The Importance of First Peoples

Significantly, the French learned much of what they knew from aboriginal peoples; as guides, cooks, friends and even roommates, they introduced them to the New World. Champlain, for example, followed up his description of the Atlantic Sturgeon (Acipenser oxyrincus) by describing how he had seen two native peoples catch it with a birch-bark torch, a canoe and a harpoon. The Jesuit Le Jeune provided a description of the same fish several decades later, writing that it was “a Native” who had introduced him to it along the Saint Lawrence.

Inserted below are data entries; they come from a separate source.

import Summits.ResolutionOfSingularities.ResolutionOfSingularities.Theorems.EquisingularLiftEquisingularLiftNatLineBundleSectionHom
import Literature.AlgebraicGeometry.Modules.FrameMatrixEnd
import HarnessLib

/-!
# [OURS · L1 W4.5b · T-DIRLIFT-UP route C, bricks B2–B4 of C1c] Reframing to a basis, functionals of unimodular combinations, and
# local-to-global proportionality of a line of sections

Cell res-hironaka, LADDER-RESOLUTION rung L, slot W4.5(b), crux chain w45b (EL♮(3) = stmt-ResolutionOfSingularities-20148); object
T-DIRLIFT-UP (res-L1-w45b-plan-1 RULING 19:14:55Z, route C), brick C1c (`L/res-D-pv-051/TARGET-C1c.sig.lean` b928b225abc4a457),
sub-bricks B2–B4 (generic `𝒪_Y`-module statements; the scheme-specific production B5–B7 consumes them).
`--supports stmt-ResolutionOfSingularities-20148 --as helper`. THEOREMS ONLY; def-free; NOT a statement of any manuscript; AI-written,
AI review weaker than expert review.

WHAT. For an `𝒪_Y`-module `G` with a frame `e₀ : 𝒪^I ≅ G|_W` (`I` finite):
* B2 `exists_frame_of_basis`: any `Γ(Y, W)`-BASIS `b` of `Γ(G, W)` is the family of basis sections of SOME frame `e : 𝒪^I ≅ G|_W`
  (`e := e₀ ≫ matrixEnd P`, `P` = coordinates of `b` in `e₀`, inverse `Q` = coordinates of `e₀` in `b`; Hartshorne II.5 change of basis) —
  used with C1d (`Literature…RegularImmersionConormalBasis`, p564232 ✓) to get conormal FRAMES whose basis sections ARE the pulled-back
  generators;
* B3 `exists_functional_of_unimodular_comb`: over `U ≤ W`, a combination `w = Σ a_i b_i|_U` with `Σ r_i a_i = 1` has a functional
  `ρ : G|_U → 𝒪|_U` with `ρ(w) = 1` (C1a p562805 `exists_functional_of_unimodular_coords` in the restricted frame);
* B4 `hprop_of_locally`: a family `w_z ∈ Γ(G, U_z)` with functionals `ρ_z(w_z) = 1` that is LOCALLY proportional on overlaps is
  proportional on every open below two members — C1b's (p563530 ✓) hypothesis `hprop` — with factor `u = ρ_z(w_{z'}|)` (sheaf condition).
References (method): Hartshorne II.5 (p. 109, change of basis), II Ex. 5.1, II Ex. 1.22 (glueing).
-/

noncomputable section

open CategoryTheory AlgebraicGeometry Opposite TopologicalSpace
open Literature.AlgebraicGeometry.Modules Literature.AlgebraicGeometry.Motives

set_option linter.dupNamespace false -- mandated namespace `Summit.<Summit>.<Problem>` of this single-conjunct summit

namespace Summit.ResolutionOfSingularities.ResolutionOfSingularities.Cruxes.EquisingularLiftNat.P1VB

universe u

variable {Y : Scheme.{u}} {G : Y.Modules} {W : Y.Opens} {I : Type u}

/-! ## B2. Reframing to a basis of the sections -/

/-- Basis sections of a frame followed by an automorphism of `G|_W` are the images of the basis sections. [folklore] -/
theorem basisSection_trans_iso (e₀ : SheafOfModules.free I ≅ G.over W) (f : G.over W ≅ G.over W) (i : I) :
    basisSection (e₀ ≪≫ f) i = appLE f.hom (𝟙 W) (basisSection e₀ i) := by
  rw [basisSection, Iso.trans_hom, SheafOfModules.freeHomEquiv_comp_apply, overSectionsEquiv_sectionsMap']
  rfl

/-- **Reframing to a basis.** If `G|_W` has a frame `e₀ : 𝒪^I ≅ G|_W` (`I` finite) and `b` is any basis of the `Γ(Y, W)`-module
`Γ(G, W)` indexed by `I`, then some frame `e : 𝒪^I ≅ G|_W` has basis sections `b`: `e := e₀ ≫ (matrix P)`, `P_{ml} = λ_m(b_l)`, with
inverse the matrix `Q_{ml} = (b.repr b⁰_l)_m`. [cite: Hartshorne1977, II.5 (p. 109)] -/
theorem exists_frame_of_basis [Fintype I] (e₀ : SheafOfModules.free I ≅ G.over W) (b : Module.Basis I Γ(Y, W) Γ(G, W)) :
    ∃ e : SheafOfModules.free I ≅ G.over W, ∀ i, basisSection e i = b i := by
  classical
  let P : Matrix I I Γ(Y, W) := Matrix.of fun m l => coord e₀ (𝟙 W) (b l) m
  let Q : Matrix I I Γ(Y, W) := Matrix.of fun m l => b.repr (basisSection e₀ l) m
  -- `b_l = Σ_m P_{ml} b⁰_m` and `b⁰_l = Σ_m Q_{ml} b_m`
  have hPb : ∀ l, ∑ m, P m l • basisSection e₀ m = b l := by
    intro l
    have h := eq_sum_coord_smul e₀ (𝟙 W) (b l)
    simp_rw [presheaf_map_id] at h
    exact h.symm
  have hQb : ∀ l, ∑ m, Q m l • b m = basisSection e₀ l := fun l => b.sum_repr (basisSection e₀ l)
  have hPQ : P * Q = 1 := by
    ext m l
    rw [Matrix.mul_apply, Matrix.one_apply]
    have h1 : ∑ j, P m j * Q j l = coord e₀ (𝟙 W) (∑ j, Q j l • b j) m := by
      rw [coord_sum]
      refine Finset.sum_congr rfl fun j _ => ?_
      rw [coord_smul, mul_comm]
      rfl
    rw [h1, hQb, coord_basisSection]
    split_ifs with h h' h' <;> first | rfl | exact absurd h.symm h' | exact absurd h'.symm h
  have hQP : Q * P = 1 := by
    ext m l
    rw [Matrix.mul_apply, Matrix.one_apply]
    have h1 : ∑ j, Q m j * P j l = b.repr (∑ j, P j l • basisSection e₀ j) m := by
      rw [map_sum, Finsupp.coe_finsetSum, Finset.sum_apply]
      refine Finset.sum_congr rfl fun j _ => ?_
      rw [map_smul, Finsupp.coe_smul, Pi.smul_apply, smul_eq_mul, mul_comm]
      rfl
    rw [h1, hPb, b.repr_self, Finsupp.single_apply]
    split_ifs with h h' h' <;> first | rfl | exact absurd h.symm h' | exact absurd h'.symm h
  let f : G.over W ≅ G.over W :=
    { hom := matrixEnd e₀ (𝟙 W) P
      inv := matrixEnd e₀ (𝟙 W) Q
      hom_inv_id := by rw [matrixEnd_comp, hQP, matrixEnd_one]
      inv_hom_id := by rw [matrixEnd_comp, hPQ, matrixEnd_one] }
  refine ⟨e₀ ≪≫ f, fun i => ?_⟩
  rw [basisSection_trans_iso]
  change appLE (matrixEnd e₀ (𝟙 W) P) (𝟙 W) (basisSection e₀ i) = b i
  have h := appLE_matrixEnd_basisSection e₀ (𝟙 W) P i
  simp_rw [presheaf_map_id] at h
  rw [h]
  exact hPb i

/-! ## B3. The functional of a unimodular combination of basis sections -/

/-- **Unimodular combinations of basis sections have functionals.** For a frame `e : 𝒪^I ≅ G|_W`, `U ≤ W`, coefficients
`a : I → Γ(Y, U)` and `r` with `Σ_i r_i a_i = 1`, the section `w := Σ_i a_i · b_i|_U` has a functional `ρ : G|_U → 𝒪|_U` with
`ρ(w) = 1` (`ρ = Σ r_i λ_i` in the restricted frame). [cite: Hartshorne1977, II Ex. 5.1] -/
theorem exists_functional_of_unimodular_comb [Fintype I] (e : SheafOfModules.free I ≅ G.over W) {U : Y.Opens} (k : U ⟶ W)
    (a r : I → Γ(Y, U)) (hr : ∑ i, r i * a i = 1) :
    ∃ ρ : G.over U ⟶ (unitModule Y).over U,
      @Eq Γ(Y, U) (appLE ρ (𝟙 U) (∑ i, a i • G.presheaf.map k.op (basisSection e i))) 1 := by
  refine exists_functional_of_unimodular_coords (SheafOfModules.restrictTrivialisation (R := Y.ringCatSheaf) k e) _ r ?_
  have hc : ∀ i, coord (SheafOfModules.restrictTrivialisation (R := Y.ringCatSheaf) k e) (𝟙 U)
      (∑ j, a j • G.presheaf.map k.op (basisSection e j)) i = a i := by
    intro i
    rw [coord_restrictTrivialisation, Category.id_comp]
    exact coord_sum_smul_basisSection e k a i
  simp_rw [hc]
  exact hr

/-! ## B4. Local proportionality with functionals is global proportionality -/

/-- **Local ⇒ global proportionality.** Sections `w_z ∈ Γ(G, U_z)` with functionals `ρ_z(w_z) = 1`; if around every point of
`U_z ∩ U_{z'}` one has `w_{z'} = u' · w_z` on some neighbourhood, then on EVERY open `V` below `U_z` and `U_{z'}`,
`w_{z'}|_V = u · w_z|_V` with `u := ρ_z(w_{z'}|_V)` (compare the two sections locally: there `u| = ρ_z(u' w_z) = u'`).
This is the hypothesis `hprop` of C1b's `proportionalCocycle`. [cite: Hartshorne1977, II Ex. 1.22] -/
theorem hprop_of_locally {U : Y → Y.Opens} (w : ∀ z, Γ(G, U z)) (ρ : ∀ z, G.over (U z) ⟶ (unitModule Y).over (U z))
    (hρ : ∀ z, @Eq Γ(Y, U z) (appLE (ρ z) (𝟙 (U z)) (w z)) 1)
    (hloc : ∀ (z z' y : Y), y ∈ U z → y ∈ U z' →
      ∃ (V' : Y.Opens) (_ : y ∈ V') (hz : V' ≤ U z) (hz' : V' ≤ U z') (u : Γ(Y, V')),
        G.presheaf.map (homOfLE hz').op (w z') = u • G.presheaf.map (homOfLE hz).op (w z))
    (z z' : Y) (V : Y.Opens) (hz : V ≤ U z) (hz' : V ≤ U z') :
    ∃ u : Γ(Y, V), G.presheaf.map (homOfLE hz').op (w z') = u • G.presheaf.map (homOfLE hz).op (w z) := by
  refine ⟨(appLE (ρ z) (homOfLE hz) (G.presheaf.map (homOfLE hz').op (w z')) : Γ(unitModule Y, V)), ?_⟩
  -- the local neighbourhoods
  choose V' hyV' hVz hVz' u' hu' using fun y : V => hloc z z' y.1 (hz y.2) (hz' y.2)
  refine TopCat.Sheaf.eq_of_locally_eq' ((SheafOfModules.toSheaf _).obj G) (fun y : V => V ⊓ V' y) V
    (fun y => Opens.infLELeft _ _) ?_ _ _ fun y => ?_
  · intro x hx
    exact Opens.mem_iSup.2 ⟨⟨x, hx⟩, hx, hyV' ⟨x, hx⟩⟩
  · -- on `V ⊓ V'_y`: `w_{z'}| = u'| • w_z|` and `u| = ρ_z(w_{z'}|)| = ρ_z(u' • w_z|) = u'|`
    have hle : V ⊓ V' y ≤ V' y := inf_le_right
    -- restrict the local relation to `V ⊓ V'_y`
    have hloc' : G.presheaf.map (Opens.infLELeft V (V' y) ≫ homOfLE hz').op (w z') =
        Y.presheaf.map (homOfLE hle).op (u' y) • G.presheaf.map (Opens.infLELeft V (V' y) ≫ homOfLE hz).op (w z) := by
      rw [Subsingleton.elim (Opens.infLELeft V (V' y) ≫ homOfLE hz') (homOfLE hle ≫ homOfLE (hVz' y)),
        Subsingleton.elim (Opens.infLELeft V (V' y) ≫ homOfLE hz) (homOfLE hle ≫ homOfLE (hVz y)), op_comp, op_comp,
        G.presheaf.map_comp, G.presheaf.map_comp]
      change G.presheaf.map (homOfLE hle).op (G.presheaf.map (homOfLE (hVz' y)).op (w z')) =
        _ • G.presheaf.map (homOfLE hle).op (G.presheaf.map (homOfLE (hVz y)).op (w z))
      rw [hu' y, Scheme.Modules.map_smul]
    -- `ρ_z(w_z|) = 1|`
    have h2' : @Eq Γ(Y, V ⊓ V' y) (appLE (ρ z) (Opens.infLELeft V (V' y) ≫ homOfLE hz)
        (G.presheaf.map (Opens.infLELeft V (V' y) ≫ homOfLE hz).op (w z))) 1 := by
      have h2 := appLE_map (ρ z) (𝟙 (U z)) (Opens.infLELeft V (V' y) ≫ homOfLE hz) (w z)
      rw [Category.comp_id] at h2
      have h2'' : @Eq Γ(Y, V ⊓ V' y) (appLE (ρ z) (Opens.infLELeft V (V' y) ≫ homOfLE hz)
          (G.presheaf.map (Opens.infLELeft V (V' y) ≫ homOfLE hz).op (w z)))
          (Y.presheaf.map (Opens.infLELeft V (V' y) ≫ homOfLE hz).op (appLE (ρ z) (𝟙 (U z)) (w z) : Γ(Y, U z))) := h2
      rw [h2'', hρ z, map_one]
    have h3 : ∀ t : Γ(Y, V ⊓ V' y), @Eq Γ(Y, V ⊓ V' y) (appLE (ρ z) (Opens.infLELeft V (V' y) ≫ homOfLE hz)
        (G.presheaf.map (Opens.infLELeft V (V' y) ≫ homOfLE hz).op (w z))) t →
        (Y.presheaf.map (homOfLE hle).op (u' y) • appLE (ρ z) (Opens.infLELeft V (V' y) ≫ homOfLE hz)
          (G.presheaf.map (Opens.infLELeft V (V' y) ≫ homOfLE hz).op (w z)) : Γ(unitModule Y, V ⊓ V' y)) =
          Y.presheaf.map (homOfLE hle).op (u' y) * t := by
      intro t ht; rw [← ht]; rfl
    -- the factor restricted: `u|_{V ⊓ V'_y} = u'_y|_{V ⊓ V'_y}`
    have hu_eq : (Y.presheaf.map (Opens.infLELeft V (V' y)).op
        (appLE (ρ z) (homOfLE hz) (G.presheaf.map (homOfLE hz').op (w z')) : Γ(unitModule Y, V)) : Γ(Y, V ⊓ V' y)) =
        Y.presheaf.map (homOfLE hle).op (u' y) := by
      have h1 := appLE_map (ρ z) (homOfLE hz) (Opens.infLELeft V (V' y)) (G.presheaf.map (homOfLE hz').op (w z'))
      have h1' : (Y.presheaf.map (Opens.infLELeft V (V' y)).op
          (appLE (ρ z) (homOfLE hz) (G.presheaf.map (homOfLE hz').op (w z')) : Γ(unitModule Y, V)) : Γ(Y, V ⊓ V' y)) =
          appLE (ρ z) (Opens.infLELeft V (V' y) ≫ homOfLE hz)
            (G.presheaf.map (Opens.infLELeft V (V' y)).op (G.presheaf.map (homOfLE hz').op (w z'))) := h1.symm
      rw [h1', presheaf_map_map, hloc', appLE_smul_right, h3 1 h2', mul_one]
    change G.presheaf.map (Opens.infLELeft V (V' y)).op (G.presheaf.map (homOfLE hz').op (w z')) =
      G.presheaf.map (Opens.infLELeft V (V' y)).op (_ • G.presheaf.map (homOfLE hz).op (w z))
    rw [Scheme.Modules.map_smul, presheaf_map_map, presheaf_map_map, hloc']
    exact congrArg (· • _) hu_eq.symm

end Summit.ResolutionOfSingularities.ResolutionOfSingularities.Cruxes.EquisingularLiftNat.P1VB

end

Early colonists and travellers often learned about New World nature alongside native peoples; Champlain joined a Huron hunting party in 1616, and one winter, Le Jeune stayed with an Innu family. They learned which were the proper seasons to catch fish, and about the seasonal cycle of berries and other wild fruit as they hunted and collected with their native hosts.  

Native peoples often sought to teach their French guests how to interact with plants and animals. Grounded in their recognition of their own dependence on seasonally available—and sometimes scarce—sources of food and resources, as well as their respect for the spiritual power of the non-human world, they approached plants and animals with caution and reverence. In early seventeenth-century Acadia, the Jesuit Biard learned that he should not throw to the dogs the bones of bears, beavers and other animals that his native hosts had caught for fear of angering their spirit and endangering future hunts. And for those same reasons, the fur trader and explorer Nicolas Perrot learned how to blow tobacco smoke into the nose of the bears he had killed.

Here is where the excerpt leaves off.